I have a model with several dense layers that behaves normally in all aspects.
Then, I add weights to the training events (their values are between 0 and 1):
w = mydata.Weight
#...
kfold = GroupKFold(n_splits=num_folds)
for train, test in kfold.split(X, y, groups=groups):
X_train, X_test = X.iloc[train], X.iloc[test]
y_train, y_test = y.iloc[train], y.iloc[test]
w_train = w.iloc[train]
#...
le_fit = model.fit(X_train, y_train, batch_size=200, epochs=10, sample_weight=w_train, verbose=0)
#...
predictions = np.rint(model.predict(X_test))
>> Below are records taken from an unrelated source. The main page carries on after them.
import Literature.AnabelianGeometry.EtaleTheta.Discharge.Sec5TransportAtBNOfBiKummerData
import Literature.AnabelianGeometry.EtaleTheta.Discharge.Sec5TransportsHYddOfConnectedTemperoidStrv
import Literature.AnabelianGeometry.EtaleTheta.Discharge.Sec5Lem59iiOfConnectedTemperoidData
import Literature.AnabelianGeometry.EtaleTheta.Discharge.Sec3Rmk372GenuineBase

/-!
# [EtTh] Thm. 5.6 (i), step T56-L09 («hBN»: `Ψ` carries the rigidity isomorphism at `B_N`) over the GENUINE base `B^temp(Π^tp_X)⁰` — the four FACT-row binders of `Thm56Sub.transportAtBN_of` DISCHARGED / PRODUCED (pp. 317, 328–331, 334 / PDF pp. 91, 102–105, 108)

S. Mochizuki, *The étale theta function and its Frobenioid-theoretic manifestations*, Publ. RIMS **45** (2009)
[cite: MochizukiEtTh2009, Thm 5.6 p.328–329 (PDF pp.102–103); Thm 5.10 (ii) p.334 (PDF p.108); Prop 4.3 (iii) p.317 (PDF p.91); §5 p.331 (PDF p.105)].
PROOF-ONLY companion (no `def`, no instance, no new named fact; nothing landed is edited or restated).  abc-iut cell, block C (rung
LADDER-ABC:A2.C, R-C / K4 re-close), seat abc-iut-w6-d047 (gen 4), abc-iut-L2-lead R788/R807 menu row (M2): cone node **EtTh:Thm5.6(i)** —
CONE-BOARD «RE-CLOSE (vacuous binder: F-0551, F-0552, F-0553, F-2768) · K4 class RECLOSABLE».  THE SITES (abc-iut-c312-2 CONE-FACT-SURGERY v4):
binders #13 `hcap : 𝔉.SgpCapSpec` (F-0552), #14 `hcup : 𝔉.SgpCupSpec` (F-0553), #15 `hdiff : 𝔉.BiKummerDifferenceMem` (F-0551), #19
`hstrv : 𝔉.StrvTransport Ψ α e θ` (F-2768) of abc-iut-w5-d020's `ThetaFrobenioid.Thm56Sub.transportAtBN_of` (T56-L09 «hBN»: at `B_N` a
self-equivalence `Ψ` carries `ρ_{B_N}(x)` to `ρ_{Ψ B_N}(aΨ x)`, proof of Thm. 5.6 p. 329); all four are `parametrised` predicates on the data-only
interface `𝔉 : ThetaFrobenioid C D` (universal closures REFUTED) — consumed at NAMED INSTANCES.  The `Ψ := refl` route is NOT used.
* §1 `exists_shadow_unit_transports_hYdd_ofConnectedTemperoidData(_strv)` — abc-iut-w5-d245's transports capstone ([FrdI] Thm. 3.4 (iii)/(v),
  Prop. 5.6; [SemiAnbd] Prop. 3.2; Prop. 2.4) RE-RUN with the base-shadow law `hθ` and the Galois shadow `γ`, `hγ` EXPORTED next to the unit `e`,
  `D_c`, `D_p` and `hT ∧ hT′ ∧ hu ∧ hstrv ∧ hYdd` (the capstone hides `γ` under its `∃`; consumers stating T56-L09c / (C)-chain compatibilities AT
  THE PRODUCED SHADOW need it); `_strv`: the section pair of `s^trv_N` (abc-iut-w5-d034) and «`D` of FSM-type / slim» (Rmk. 3.7.2 as printed at
  `B^temp(Π^tp_X)⁰`, abc-iut-f-138's `connectedPart_isOfFSMType` / `isSlim_connectedPart_bTemp`) discharged.
* §2 `transportAtBN_ofConnectedTemperoidData` — the site's SIBLING at abc-iut-w4-d099's `ofConnectedTemperoidData` with #13/#14 (+ `Epi`) and #15
  DISCHARGED (`sgpCapSpec_/sgpCupSpec_ofBiKummerData` inside w5-d020's `transportAtBN_ofBiKummerData`; abc-iut-w6-d054's
  `biKummerDifferenceMem_ofConnectedTemperoidData` ⟸ the single printed input `hH` «`Π^tp_Ÿ ⊆ H_⊙`», §5 p. 322), `hσ` := the THEOREM
  `baseMap_strvOfBiKummerData`; residual FACT-row binder = #19 `hstrv` only.
* §3 `exists_transports_transportAtBN_ofConnectedTemperoidData` — END-KNIT for EVERY `Ψ` with `α, β` preserving `Div(s^⊓_N)`, `Div(s^⊔_N)`
  (Prop. 5.3 (vi)), given `h`, `hnd`, one non-group-like object, Prop. 2.4 and the `l·Δ_Θ` clause of Cor. 2.18 (i) as ∀γ inputs at the given
  `RigidData`: THERE EXIST `θA` (with `hθ`), `γ` (with `hγ`), a unit `e`, `D_c`, `D_p` realising the five transport binders, AND «hBN» holds for
  them — `Ψ.mapAut_{B_N}(ρ_{B_N} x) = ρ_{Ψ B_N}(aΨ_{B_N} x)` — as soon as the Δ-transport `aΨ` read through the NORMALISING identification
  `β ≪≫ D_c⁻¹` is compatible with the produced `γ` (T56-L09c, the one θ-dependent T56 input, asked INSIDE the `∃` where `D_c`, `γ` are in scope).
  NO refuted-closure FACT row is a binder of §3: #19 PRODUCED, #13/#14/#15 discharged, `hP24`/`hΔL` are the printed Prop. 2.4 / Cor. 2.18 (i)
  clauses on the data (as the capstone states `hP24`), the rest is w5-d020's binder list verbatim (`P`-row laws, `hgeom`, `hconst`, `ρ` with
  `hB`, `hK`, `hρ`, `hΨB` — Prop. 5.5 / abc-iut-L2-d4's Thm. 5.6 data).
HONEST FRAMING: kernel-checked implications between typed §5 data; nothing asserts that the §5 data exist for an actual curve; typed ≠ proved for
the named binders; no side taken on [IUTchIII] Cor. 3.12. [claim: MochizukiEtTh2009, status: refereed pre-IUT]
-/


noncomputable section

namespace Literature.AnabelianGeometry.EtaleTheta

open CategoryTheory Opposite FrobenioidCyclotomicRigidity Literature.AlgebraicGeometry.Frobenioids
  Literature.AnabelianGeometry.SemiGraphs Literature.AnabelianGeometry.SemiGraphs.GaloisObjects

universe u₀ v₀ w

namespace ThetaFrobenioid

/-! ### §1. The transports capstone with the base shadow law and the Galois shadow EXPORTED -/

section Shadow

variable {K : Type u₀} [Field K] {X : SemiGraphs.TemperedArithmeticGroup.{u₀} K} {D₀ : Type u₀} [Category.{v₀} D₀]
  {V : FrdIMonoidStub.{w}} {T₀ : RealifiedDivisorMonoids (D₀ := D₀) V}
  {VD : FrdICatStub.{u₀ + 1, u₀, w} (ConnectedPart (BTemp X.Pi))}
  {tf : TemperedFrobenioid T₀ (ConnectedPart (BTemp X.Pi)) VD} {hZ : tf.monoidType = MonoidType.Z}
  {hP : ∀ A : (ConnectedPart (BTemp X.Pi))ᵒᵖ, IsPerfect (tf.Φ.carrier A)}
  {NH : Subgroup (Field.absoluteGaloisGroup K) → tf.category → ℕ+ → Prop} {A₀ : tf.category}
  {hA₀ : PreFrobenioid.IsFrobeniusTrivial tf.toElem A₀} {hA₀' : SemiGraphs.IsGaloisObj A₀.base.obj}
  {lv N : ℕ+} {T : ThetaEnvData.{max u₀ w} N}
  {pullFrac : ∀ {A A' : (BiKummerSetting.mkOfConnectedTemperoid X tf hZ hP NH A₀ hA₀ hA₀').C} (_ : A' ⟶ A),
    (BiKummerSetting.mkOfConnectedTemperoid X tf hZ hP NH A₀ hA₀ hA₀').biratUnits A → (BiKummerSetting.mkOfConnectedTemperoid X tf hZ hP NH A₀ hA₀ hA₀').biratUnits A'}
  {θ : (BiKummerSetting.mkOfConnectedTemperoid X tf hZ hP NH A₀ hA₀ hA₀').biratUnits
    (BiKummerSetting.mkOfConnectedTemperoid X tf hZ hP NH A₀ hA₀ hA₀').Aodot}
  {Bl : (BiKummerSetting.mkOfConnectedTemperoid X tf hZ hP NH A₀ hA₀ hA₀').C}
  {Pl : (BiKummerSetting.mkOfConnectedTemperoid X tf hZ hP NH A₀ hA₀ hA₀').FractionPair θ Bl}
  {Rl : (BiKummerSetting.mkOfConnectedTemperoid X tf hZ hP NH A₀ hA₀ hA₀').NthRoot θ Pl lv pullFrac}
  (h : ModelFrobenioid.Hypotheses tf.divisorMonoid tf.ratFnFunctor)
  (Q : FrobenioidTheta.ThetaSubquotientStub.{w} (ConnectedPart (BTemp X.Pi))) (odd_l : Odd (lv : ℕ))
  (R : (BiKummerSetting.mkOfConnectedTemperoid X tf hZ hP NH A₀ hA₀ hA₀').NthRoot Rl.root Rl.pair N pullFrac)
  (ιX : T.PiX ≃ₜ* X.Pi) (K' : Type w) [Field K'] (constEmb : K'ˣ →* tf.biratUnitsModel R.BN)
  (constEmb_injective : Function.Injective constEmb)
  (hinvc : ∀ g : Aut R.AN.base,
    pull tf.divisorMonoid g.hom (ModelFrobenioid.div R.pair.num) = ModelFrobenioid.div R.pair.num)
  (hinvp : ∀ y : T.PiX, y ∈ T.PiYdd →
    pull tf.divisorMonoid ((BiKummerSetting.mkOfConnectedTemperoid X tf hZ hP NH A₀ hA₀ hA₀').galoisSurj R.AN.base
      R.αData.isGalois (ιX y)).hom (ModelFrobenioid.div R.pair.den) = ModelFrobenioid.div R.pair.den)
and the prediction becomes useless:
InvalidArgumentError: `predictions` contains negative values
Condition x >= 0 did not hold element-wise:
x (confusion_matrix_1/Cast:0) =
[-9223372036854775808 .......
Just to be safe, I added constraints in the layers, eg:
layers.Dense(units=800, activation='relu', kernel_constraint=constraints.MinMaxNorm(min_value=0.0, max_value=1.0))
but nothing changed.
Can you suggest what is going wrong?
Edit: I now realized that the training loss is also a nan.
Edit: I made all weights equal to one. The results don't change.
Edit: I don't know why this question was closed as asking for debugging. The answer makes it obvious that it wasn't about debugging. It is about the correct usage of two very commonly used items (Keras with GroupKFold), which turns out to include a counter-intuitive element, and it is not problem-specific.